Add a married police motorbike rider who rides another officer in what is called a ‘torrid’ affair.
And then there is a sad cab driver who splashes the cash to ‘attract’ a glamorous dental nurse with a secret gambling addiction.
Stephen said: “I believe that all the characters in the book are believable.
“Many of them are based on people I have met during the varied careers that I chose to follow.”
The road and trail rides work, the cliché sex scenes don’t unless you like reading about firm left or was it right? breasts and rounded bums.
How sexy is this ‘when her fingers reached the elasticated waistband of his joggers…’ and underneath she discovered…wait for it… ‘Lacoste underpants’.
Okay, it actually says ‘Without taking his eyes off her, he removed his tracksuit bottoms and black Lacoste underpants and lay naked besides her’.
Stephen conceded that ‘it may not be the sexiest line every written…’.
I can’t work out whether the brand placements were for fun (there isn’t much fun either between the sheets or the chapters) but the food, drink, motors, clothes and household fittings including a FFS candlestick are all named products.

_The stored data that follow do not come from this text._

import Literature.MathematicalPhysics.QuantumFieldTheory.Balaban1983to89.B1Eq324BenfattoAppendixA
import HarnessLib

/-!
# `Balaban1983to89.B1Eq324BenfattoKernelAppendixA` — [BenfattoEtAl1978] Appendix A (A.1)–(A.2) p. 161 FOR A GENERAL COVARIANCE KERNEL:
# the superstability lower bound `F_b ≥ exp(−|I|·k₁e^{−k₂b²})` for the Gaussian field of ANY positive-semidefinite kernel with bounded
# diagonal, with constants UNIFORM over the class `{K : K(x,x) ≤ g₀}`, PROVED

statement-level skeleton of published theorems with citation tags; proofs where landed; nothing here is a claim about the
Yang–Mills mass gap

WHY THIS MODULE (cell `pub-ymgap`, seat `dag-n08-c` gen 22; node N08 [Balaban1985UV3]; the [BenfattoEtAl1978] source chain behind the
(α)-row `h324`).  The Lemma of Appendix A is the free-field input of the lower bound (4.7) of the Basic Lemma (p. 159 «b* can be chosen
= max{10⁴, γ⁻³b̄} where b̄ … defined in Appendix A»); the tree proves it for the free field (1.1): `…AppendixA.appendixA_explicit`
(`P0 d α β`, hypothesis `E z_Δ² = freeCov d α β 0 0 ≤ C`), consumed by the knit `…Sect5BasicLemmaKnit.appendixA_at_two`.  T. Bałaban applies
the METHOD of [BenfattoEtAl1978] to his own fluctuation covariances ([Balaban1982Higgs1] p. 616 *"all the assumptions are satisfied"*), i.e.
to a CLASS of Gaussian lattice fields; the kernel census of the Basic Lemma (`pub-ymgap-dag-n08-c/N08-BASICLEMMA-KERNEL-CENSUS.md` §5, item
F6) records that Appendix A need NOT be a hypothesis of that class because `…AppendixA` §1 (`smallField_real_ge_of_sum_le`: Šidák's
inequality + one-site Chernoff tails) is already kernel-generic — an argument about a proof.  This file makes it a displayed theorem: (A.1)–(A.2)
for the Gaussian field `gaussianFieldOfKernel K` of every positive-semidefinite kernel `K` on `Q₀` whose diagonal is bounded, with the SAME
constants for the whole class (what an induction over renormalisation steps `k` needs: `b̄, k₁, k₂` must not depend on `k`).

THE PRINTED STATEMENT (p. 160 last lines – p. 161; cf. the header of `…B1Eq324BenfattoAppendixA`): *"We define, for Δ ∈ Q₀, χ̂ᵇ_Δ =
χ(|z_Δ| ≦ b(1 + d(Δ, I)) ≡ b_Δ) and prove the following lemma: Lemma. Let P̂₀(dz) be defined as before. Then there exist b̄, k₁, k₂, such
that, for b > b̄,* `F_b ≡ ∫ P̂₀(dz) Π_{Δ∈Q₀} χ̂ᵇ_Δ ≧ exp[−|I|e_b]` *(A.1),* `e_b = k₁ exp(−k₂b²)` *(A.2)."*

WHAT IS PROVED (standard axioms; no `sorry`; no definition; `K : Q₀ → Q₀ → ℝ` positive semidefinite, `μ_K := gaussianFieldOfKernel K`,
`Π_Δ χ̂ᵇ_Δ ↦ smallFieldSet I b`).
* ★★ `appendixA_explicit_of_kernel` — for `C > 0` with `K(x,x) ≤ C` for all `x`, every `b > 0` with `b² ≥ 4C` and every nonempty `I`:
  `exp(−|I|·(4·8^d)·e^{−b²/(2C)}) ≤ μ_K(smallFieldSet I b)`; the free-field `…AppendixA.appendixA_explicit` is its instance at `K = freeCov d α β`
  (`freeCov_self`) and is not restated.  Proof = the tree's, with the one free-field line replaced by the hypothesis: §1
  `smallField_real_ge_of_sum_le` and §2 `sum_exp_neg_threshold_sq_le` of `…AppendixA` BY NAME.
* ★★ `appendixA_uniform_of_diag_le` — (A.1)–(A.2) with CLASS-UNIFORM constants: for every `g₀` there are
  `(b̄, k₁, k₂) = (max 2 (2(|g₀|+1)), 4·8^d, 1/(2(|g₀|+1)))`, `0 ≤ k₁`, `0 < k₂`, such that for EVERY positive-semidefinite `K` with `K(x,x) ≤ g₀`,
  every `b > b̄` and every nonempty `I`: `exp(−|I|·k₁e^{−k₂b²}) ≤ μ_K(smallFieldSet I b)` — the `(b̄, k₁, k₂)`-currency of the knit's socket
  (`…Sect5BasicLemmaKnit.basicLemma_signed_of_ledgers`, hypothesis `hboth`).
* `appendixA_explicit_of_kernel_translate` — the bound, with the same constants, for every translate `K(· + s, · + s)` of such a `K` (a translate
  of a positive-semidefinite kernel is one — private `isPosSemidefKernel_translate` —, and the diagonal bound is shift-closed; the displaced
  pavements of §5 p. 159 cost nothing at the Appendix A input).

PROOF ROUTE ≠ PRINT'S (as in `…AppendixA`): Šidák's Gaussian correlation inequality and Chernoff one-site tails instead of Ruelle's superstability
estimate (A.3)–(A.6); only `K(x,x) ≤ C` is used.  HONEST SCOPE: count-neutral for N08; the class HYPOTHESES of a generalised Basic Lemma and that
lemma are NOT stated or proved here; nothing of [Balaban1985UV3] / [Balaban1985UV2] is asserted; nothing about d = 4, the continuum, OS axioms,
a mass gap or the Clay problem.
-/

noncomputable section

open MeasureTheory ProbabilityTheory Finset
open scoped BigOperators

namespace Literature.MathematicalPhysics.QuantumFieldTheory.Balaban1983to89.B1Eq324BenfattoKernelAppendixA

open Literature.MathematicalPhysics.QuantumFieldTheory
open Literature.MathematicalPhysics.QuantumFieldTheory.Balaban1983to89.B1Eq324BenfattoLemma
open Literature.MathematicalPhysics.QuantumFieldTheory.Balaban1983to89.B1Eq324BenfattoAppendixA

variable {d : ℕ}

/-- The smallness regime: `2e^{−u} ≤ ½` for `u ≥ 2` (`e² ≥ 4`). [folklore] -/
private theorem two_mul_exp_neg_le_half {u : ℝ} (hu : 2 ≤ u) : 2 * Real.exp (-u) ≤ 1 / 2 := by
  have h1 : (2 : ℝ) ≤ Real.exp 1 := by
    have := Real.add_one_le_exp (1 : ℝ)
    linarith
  have h4 : (4 : ℝ) ≤ Real.exp 2 := by
    have h2 : Real.exp 2 = Real.exp 1 * Real.exp 1 := by
      rw [← Real.exp_add]
      norm_num
    rw [h2]
    nlinarith [Real.exp_pos (1 : ℝ)]
  have hle : Real.exp (-u) ≤ Real.exp (-2) := Real.exp_le_exp.2 (by linarith)
  have hinv : Real.exp (-2) ≤ 1 / 4 := by
    rw [Real.exp_neg, show (1 : ℝ) / 4 = (4 : ℝ)⁻¹ by norm_num]
    exact inv_anti₀ (by norm_num) h4
  linarith

/-- **(A.1)–(A.2) WITH EXPLICIT CONSTANTS FOR A GENERAL KERNEL.**  For a positive-semidefinite kernel `K` on `Q₀` whose one-site variances are
bounded, `K(x,x) ≤ C` (`C > 0`), every `b > 0` with `b² ≥ 4C` and every nonempty region `I ⊂ Q₀`:
`exp(−|I|·(4·8^d)·e^{−b²/(2C)}) ≤ F_b = μ_K(|z_Δ| ≤ b(1 + d(Δ, I)) ∀Δ ∈ Q₀)` — `k₁ = 4·8^d`, `k₂ = 1/(2C)` in (A.2), for the Gaussian field of `K`.
The free-field theorem `…AppendixA.appendixA_explicit` is the instance `K = freeCov d α β` (`freeCov_self`).
[cite: BenfattoEtAl1978, Appendix A Lemma (A.1)–(A.2) p.161] -/
theorem appendixA_explicit_of_kernel {K : B1Eq324BenfattoLemma.Site d → B1Eq324BenfattoLemma.Site d → ℝ} (hK : IsPosSemidefKernel K)
    {C : ℝ} (hC : 0 < C) (hKC : ∀ x, K x x ≤ C) {b : ℝ} (hb0 : 0 < b) (hb : 4 * C ≤ b ^ 2)
    {I : Finset (B1Eq324BenfattoLemma.Site d)} (hI : I.Nonempty) :
    Real.exp (-((I.card : ℝ) * (4 * 8 ^ d * Real.exp (-(b ^ 2 / (2 * C)))))) ≤
      (gaussianFieldOfKernel K).real (smallFieldSet I b) := by
  have h2C : 0 < 2 * C := by positivity
  have ht : ∀ x : B1Eq324BenfattoLemma.Site d, 0 < b * (1 + distToRegion I x) := fun x =>
    mul_pos hb0 (by linarith [distToRegion_nonneg I x])
  have hbt : ∀ x : B1Eq324BenfattoLemma.Site d, b ≤ b * (1 + distToRegion I x) := fun x => by
    have := distToRegion_nonneg I x
    nlinarith
  have hsmall : ∀ x : B1Eq324BenfattoLemma.Site d,
      2 * Real.exp (-((b * (1 + distToRegion I x)) ^ 2 / (2 * C))) ≤ 1 / 2 := by
    intro x
    refine two_mul_exp_neg_le_half ?_
    have h1 : b ^ 2 ≤ (b * (1 + distToRegion I x)) ^ 2 := pow_le_pow_left₀ hb0.le (hbt x) 2
    have h2 : (2 : ℝ) ≤ b ^ 2 / (2 * C) := (le_div_iff₀ h2C).2 (by linarith)
    exact h2.trans (div_le_div_of_nonneg_right h1 h2C.le)
  have hT := fun F : Finset (B1Eq324BenfattoLemma.Site d) =>
    sum_exp_neg_threshold_sq_le hI F hC (by linarith : 2 * C ≤ b ^ 2)
  have key := smallField_real_ge_of_sum_le (ι := B1Eq324BenfattoLemma.Site d) hK (C := fun _ => C)
    (t := fun x => b * (1 + distToRegion I x)) (fun _ => hC) hKC ht hsmall hT
  have hexp : (I.card : ℝ) * (4 * 8 ^ d * Real.exp (-(b ^ 2 / (2 * C)))) =
      4 * ((I.card : ℝ) * 8 ^ d * Real.exp (-(b ^ 2 / (2 * C)))) := by ring
  rw [hexp]
  exact key

/-- **(A.1)–(A.2) WITH CLASS-UNIFORM CONSTANTS.**  For every `g₀` the constants `b̄ = max 2 (2(|g₀| + 1))`, `k₁ = 4·8^d`, `k₂ = 1/(2(|g₀| + 1))`
(depending on `d` and `g₀` only) serve EVERY positive-semidefinite kernel `K` on `Q₀` with `K(x,x) ≤ g₀`: for `b > b̄` and every nonempty `I`,
`exp(−|I|·k₁e^{−k₂b²}) ≤ μ_K(smallFieldSet I b)`.  This is the `(b̄, k₁, k₂)`-currency in which the knit of the Basic Lemma consumes Appendix A
(`…Sect5BasicLemmaKnit.basicLemma_signed_of_ledgers`); uniformity in `K` is what a renormalisation induction needs.
[cite: BenfattoEtAl1978, Appendix A Lemma (A.1)–(A.2) p.161] -/
theorem appendixA_uniform_of_diag_le (d : ℕ) (g₀ : ℝ) :
    ∃ bbar k₁ k₂ : ℝ, 0 ≤ k₁ ∧ 0 < k₂ ∧
      ∀ {K : B1Eq324BenfattoLemma.Site d → B1Eq324BenfattoLemma.Site d → ℝ}, IsPosSemidefKernel K → (∀ x, K x x ≤ g₀) →
        ∀ b : ℝ, bbar < b → ∀ I : Finset (B1Eq324BenfattoLemma.Site d), I.Nonempty →
          Real.exp (-((I.card : ℝ) * (k₁ * Real.exp (-(k₂ * b ^ 2))))) ≤ (gaussianFieldOfKernel K).real (smallFieldSet I b) := by
  set C : ℝ := |g₀| + 1 with hC_def
  have hC : 0 < C := by positivity
  refine ⟨max 2 (2 * C), 4 * 8 ^ d, 1 / (2 * C), by positivity, by positivity, ?_⟩
  intro K hK hKg b hb I hI
  have hKC : ∀ x, K x x ≤ C := fun x => (hKg x).trans ((le_abs_self _).trans (by linarith))
  have h2 : 2 < b := lt_of_le_of_lt (le_max_left _ _) hb
  have h2C : 2 * C < b := lt_of_le_of_lt (le_max_right _ _) hb
  have hb0 : 0 < b := by linarith
  have hb4 : 4 * C ≤ b ^ 2 := by nlinarith [mul_pos (sub_pos.2 h2C) hb0, mul_pos hC (sub_pos.2 h2)]
  have h := appendixA_explicit_of_kernel hK hC hKC hb0 hb4 hI
  have heq : 1 / (2 * C) * b ^ 2 = b ^ 2 / (2 * C) := by ring
  rw [heq]
  exact h

/-- kernel: a lattice translate `K(· + s, · + s)` of a positive-semidefinite kernel is positive semidefinite (its Gram matrices are
re-indexed Gram matrices of `K`; the general re-indexing statement is `…CondKernelGeneric.isPosSemidefKernel_reindex`). [folklore] -/
private theorem isPosSemidefKernel_translate {K : B1Eq324BenfattoLemma.Site d → B1Eq324BenfattoLemma.Site d → ℝ}
    (hK : IsPosSemidefKernel K) (s : B1Eq324BenfattoLemma.Site d) :
    IsPosSemidefKernel fun x y => K (x + s) (y + s) := by
  intro I
  let f : I → (I.image fun x => x + s : Finset (B1Eq324BenfattoLemma.Site d)) :=
    fun i => ⟨(i : B1Eq324BenfattoLemma.Site d) + s, Finset.mem_image_of_mem (fun x => x + s) i.2⟩
  have h : covGram (fun x y => K (x + s) (y + s)) I = (covGram K (I.image fun x => x + s)).submatrix f f := by
    ext i j
    rfl
  rw [h]
  exact (hK (I.image fun x => x + s)).submatrix f

/-- **The bound is the same for every lattice translate of the kernel** — if `K` is positive semidefinite with `K(x,x) ≤ C` for all `x`, then
every translate `K(· + s, · + s)` obeys (A.1)–(A.2) with the SAME constants (the diagonal bound is shift-closed): the displaced pavements of
§5 p. 159 cost nothing at the Appendix A input. [cite: BenfattoEtAl1978, Appendix A (A.1)–(A.2) p.161; §5 p.159] -/
theorem appendixA_explicit_of_kernel_translate {K : B1Eq324BenfattoLemma.Site d → B1Eq324BenfattoLemma.Site d → ℝ} (hK : IsPosSemidefKernel K)
    {C : ℝ} (hC : 0 < C) (hKC : ∀ x, K x x ≤ C) {b : ℝ} (hb0 : 0 < b) (hb : 4 * C ≤ b ^ 2)
    {I : Finset (B1Eq324BenfattoLemma.Site d)} (hI : I.Nonempty) (s : B1Eq324BenfattoLemma.Site d) :
    Real.exp (-((I.card : ℝ) * (4 * 8 ^ d * Real.exp (-(b ^ 2 / (2 * C)))))) ≤
      (gaussianFieldOfKernel fun x y => K (x + s) (y + s)).real (smallFieldSet I b) :=
  appendixA_explicit_of_kernel (isPosSemidefKernel_translate hK s) hC (fun x => hKC (x + s)) hb0 hb hI

end Literature.MathematicalPhysics.QuantumFieldTheory.Balaban1983to89.B1Eq324BenfattoKernelAppendixA

end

Oh, I forgot and the shower gel!
Apart from the overuse of ‘attractive’ the word ‘whilst’ appears on nearly every page.
The trouble for me was I had no empathy in any of the characters in this boys-only book at bedtime but Stephen does have lots of fans.
The names of Ronnie and Reg for the bad guys, the Black & White St Paul’s café resurrected as Shades of Grey, we are told Lloyd the bouncer is black several times in one short paragraph and the chicken like me at this point is ‘jerked’ off!
As a storyteller Stephen definitely got something but he needs to slow down and concentrate on quality about quantity, sorry.
With three books already published a sequel to Cab Ride to Crime is now in production – I am glad because I really need to know how it all ends.

​Carol Deacon



STOP PRESS: “Just a quick update on my book Cab Ride to Crime. Publishers Austin Macauley have offered me a publishing contract. Might be worth mentioning when you do your review," regards Steve.